Co-ownership where owners hold equal shares with right of survivorship.

PLAIN ENGLISH

Joint tenancy is a way for two or more people to own property together as equals, where the survivors automatically inherit when one owner dies.

It's most commonly used by married couples for their family home, but it can apply to any property—houses, bank accounts, investment accounts, or land. The key feature is the right of survivorship: when one joint tenant dies, the surviving joint tenants automatically become the owners of the whole property.

This is different from tenancy in common, where each owner has a distinct share that passes through their estate when they die. With joint tenancy, there are no separate shares—everyone owns the whole property together, and when someone dies, the survivors simply continue owning it.

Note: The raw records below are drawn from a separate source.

import Summits.MatrixMultiplication.MatrixMultiplication.Theorems.AbelianSTPPCensusTBStatDefs

/-!
# T_B static certificate, orders `2881 … 5000` (theory's t*-indexed linear checker at `τ = 2375/1000`): kernel evaluation, the domination checks, volumes `3982 … 4535`

Cell mm-stpp (rung F-M1), tier T_B = «beat `2.375` (Coppersmith–Winograd)»; checker in `AbelianSTPPCensusTBStatDefs.lean`, table in `AbelianSTPPCensusTBStatData.lean`
(pattern: theory g12's `AbelianSTPPCensusTAStatCDom*.lean`).  `decide` with kernel reduction (standard axioms; no `native_decide`), `Elab.async false`;
consumed by `TBStat.checkV_sound` / `TBStat.domV_sound` in the leaf `AbelianSTPPCensusLeafTB5000Closed.lean`.
the domination checks, volumes `3982 … 4535` THIS IS NOT: arithmetic on shape lists only; no statement about STPP families or `ω`.
-/

set_option linter.dupNamespace false
set_option autoImplicit false
set_option Elab.async false

namespace Summit.MatrixMultiplication.MatrixMultiplication.Theorems.TBStat

set_option maxHeartbeats 0 in
/-- Domination chunk: every sorted candidate shape of the volumes `3982 … 4111` is dominated by the table (900 shapes). [original] -/
theorem dom3982 : TBStat.domV 130 3982 = true := by decide +kernel

set_option maxHeartbeats 0 in
/-- Domination chunk: every sorted candidate shape of the volumes `4112 … 4245` is dominated by the table (898 shapes). [original] -/
theorem dom4112 : TBStat.domV 134 4112 = true := by decide +kernel

set_option maxHeartbeats 0 in
/-- Domination chunk: every sorted candidate shape of the volumes `4246 … 4381` is dominated by the table (900 shapes). [original] -/
theorem dom4246 : TBStat.domV 136 4246 = true := by decide +kernel

set_option maxHeartbeats 0 in
/-- Domination chunk: every sorted candidate shape of the volumes `4382 … 4535` is dominated by the table (897 shapes). [original] -/
theorem dom4382 : TBStat.domV 154 4382 = true := by decide +kernel

end Summit.MatrixMultiplication.MatrixMultiplication.Theorems.TBStat
import Literature.NumberTheory.LFunctions.DeBruijnNewmanUpperBound
import Literature.NumberTheory.LFunctions.DeBruijnHHeatFlow
import Literature.NumberTheory.LFunctions.DeBruijnHLogDerivSeries
import Literature.NumberTheory.LFunctions.EquivalentsProofs
import Literature.Analysis.Complex.ZeroSumVariation
import Literature.Analysis.Complex.RectangleCauchyFormula
import HarnessLib

/-!
# Polymath 15, Proposition 3.3 and Theorem 1.2 — the discharge

Trunk T-ANT (`Literature/NumberTheory/LFunctions`), companion ("Proofs") file of
`DeBruijnNewmanUpperBound.lean`, which vendored Polymath 15's upper bound criterion (Res. Math.
Sci. 6 (2019), **Thm. 1.2**, `Literature.NumberTheory.LFunctions.Polymath15.upper_bound_criterion`) and its main step
(**Prop. 3.3**, `Literature.NumberTheory.LFunctions.Polymath15.zero_free_region_criterion`) as named facts and proved Thm. 1.2
from Prop. 3.3. Here **Prop. 3.3 is proved** (`Polymath15.zero_free_region_criterion_holds`), hence
**Thm. 1.2** (`Polymath15.upper_bound_criterion_holds`), and Platt–Trudgian's `Λ ≤ 0.2`
(`Literature.NumberTheory.LFunctions.platt_trudgian`) is reduced to its two computational inputs alone
(`Literature.NumberTheory.LFunctions.platt_trudgian_of_numerics`: RH to height `3·10¹²` and Table 1, row 2 of Polymath 15).

## The proof (Polymath 15, §3, pp. 9–10) and its formalisation

Printed proof of Prop. 3.3: by de Bruijn's Thm. 13 and the critical strip the caps `y ≤ 1`,
`y ≤ √(1 − 2t₀)`, `y ≤ √(1 − 2t)` are automatic; with `Y(t) = √(y₀² + 2(t₀ − t))` it suffices that
for no `t ∈ [0, t₀]` there is a zero of `H_t` in `R(t) = {0 ≤ x ≤ X, y ≥ Y(t)}`; at the minimal bad
time `t₁ ∈ (0, t₀]` (continuity) a zero sits on `∂R(t₁)`, not on `x = X` (barrier (iii)) nor on
`x = 0` (`H_t(iy) > 0`), so at `x + iY(t₁)`, `0 < x < X`; a repeated zero is excluded by the Hermite
splitting of Prop. 3.1 (ii), and a simple zero `z_j` moves with
`Im ż_j(t₁) = −2 ∑' (Y − y_k)/((x − x_k)² + (Y − y_k)²) < Ẏ(t₁) = −1/Y(t₁)` (Prop. 3.1 (i) and the
pairing of each zero with its conjugate), contradicting minimality.

The formalisation follows this exactly except at the boundary zero `z₁ = x₁ + iY(t₁)`, where the
case distinction simple/repeated (Prop. 3.1 (i)/(ii): implicit function theorem, resp.
Puiseux/Hermite expansion) is replaced by one uniform argument valid for any multiplicity `m`: in a
small rectangle `K ∋ z₁` the zeros of `H_t` (`t` near `t₁`) have constant total multiplicity `m`
and their weighted sum `c(t) = Σ m_t(ρ) ρ = (1/2πi) ∮_{∂K} w H_t'/H_t dw` (weighted argument
principle, `Literature/Analysis/Complex/WeightedArgumentPrinciple.lean`) is differentiable at `t₁`
with `ċ(t₁) = −(1/2πi)∮_{∂K} Ḣ/H = (1/2πi)∮_{∂K} H''/H = 2m (Q'/Q)(z₁)`
(`Literature/Analysis/Complex/ZeroSumVariation.lean`; the backwards heat equation `Ḣ_t = −H_t''`,
`DeBruijnHHeatFlow.lean`; the residue `rectBoundaryIntegral_deriv_deriv_div` below), where
`H_{t₁} = (w − z₁)^m Q`. The sign computation of the printed proof, run on the Hadamard product of
`H_{t₁}` (`DeBruijnHLogDerivSeries.lean`, `im_logDeriv_cofactor_lt`), gives
`Im (Q'/Q)(z₁) < −m/(2Y)`, so `Im ċ(t₁) < −m²/Y ≤ −m/Y = m Ẏ(t₁)`; but minimality puts all zeros in
`K` below `Im = Y(t)` for `t < t₁`, so `Im c(t) < m Y(t)` there while `Im c(t₁) = m Y(t₁)`, whence
`d/dt (Im c − mY)(t₁) ≥ 0` — contradiction (`no_minimal_bad`). For `m = 1` this is literally the
printed computation (`ċ = ż_j = H''/H'(z_j) = 2 ∑'_{k ≠ j} 1/(z_j − z_k)`).

## Contents (all proved)

* symmetries and the imaginary axis: `zero_neg_conj`, `coshTransform_pos`,
  `deBruijnH_I_mul_ne_zero`; the strip: `abs_im_lt_one_of_zero`, `im_le_sqrt_of_zero`;
* `Yfun`, `InRegion`, `Bad`, `isClosed_badSet`, `not_bad_zero`, `barrier_excludes`,
  `not_interior_zero_at_minimal` (Hurwitz, `Literature/Analysis/Complex/Hurwitz.lean`),
  `exists_minimal_bad`;
* `rectBoundaryIntegral_deriv_deriv_div`: `(1/2πi)∮_{∂K} F''/F = 2m (Q'/Q)(z₁)` for
  `F = (w − z₁)^m Q`;
* `no_minimal_bad`, `not_bad`, **`zero_free_region_criterion_holds`** (Prop. 3.3),
  **`upper_bound_criterion_holds`** (Thm. 1.2), `RH.platt_trudgian_of_numerics`.

## References

* D. H. J. Polymath, *Effective approximation of heat flow evolution of the Riemann `ξ` function,
  and a new upper bound for the de Bruijn–Newman constant*, Res. Math. Sci. 6 (2019), Paper 31
  (arXiv:1904.12438): Thm. 1.2, §3 (Prop. 3.1, Thm. 3.2, Prop. 3.3 and their proofs, pp. 8–10).
* D. J. Platt, T. S. Trudgian, *The Riemann hypothesis is true up to `3·10¹²`*, Bull. Lond. Math.
  Soc. 53 (2021) 792–797, §3.4, Cor. 2.
* J. B. Conway, *Functions of One Complex Variable I*, 2nd ed., GTM 11, Springer 1978, V.3.6,
  VII.2.5.
-/

noncomputable section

To create a joint tenancy, specific language is usually required in the deed or title document. In some jurisdictions, joint tenancy is the default for married couples buying property together. In others, you need to explicitly state that you're creating a joint tenancy.

⏱ When you'll encounter this term

Joint tenancy is a powerful tool for estate planning, but it comes with both advantages and limitations.

The main benefit is avoiding probate. When property is held in joint tenancy, it doesn't form part of the deceased's estate. The survivor automatically becomes the owner without needing a grant of probate or letters of administration. For a family home or bank account, this means the surviving spouse or partner has immediate access without waiting for estate administration.

This can also save money. Property that passes outside the estate avoids probate fees and might reduce legal costs. And it's simple—the property just continues in the name of the survivors.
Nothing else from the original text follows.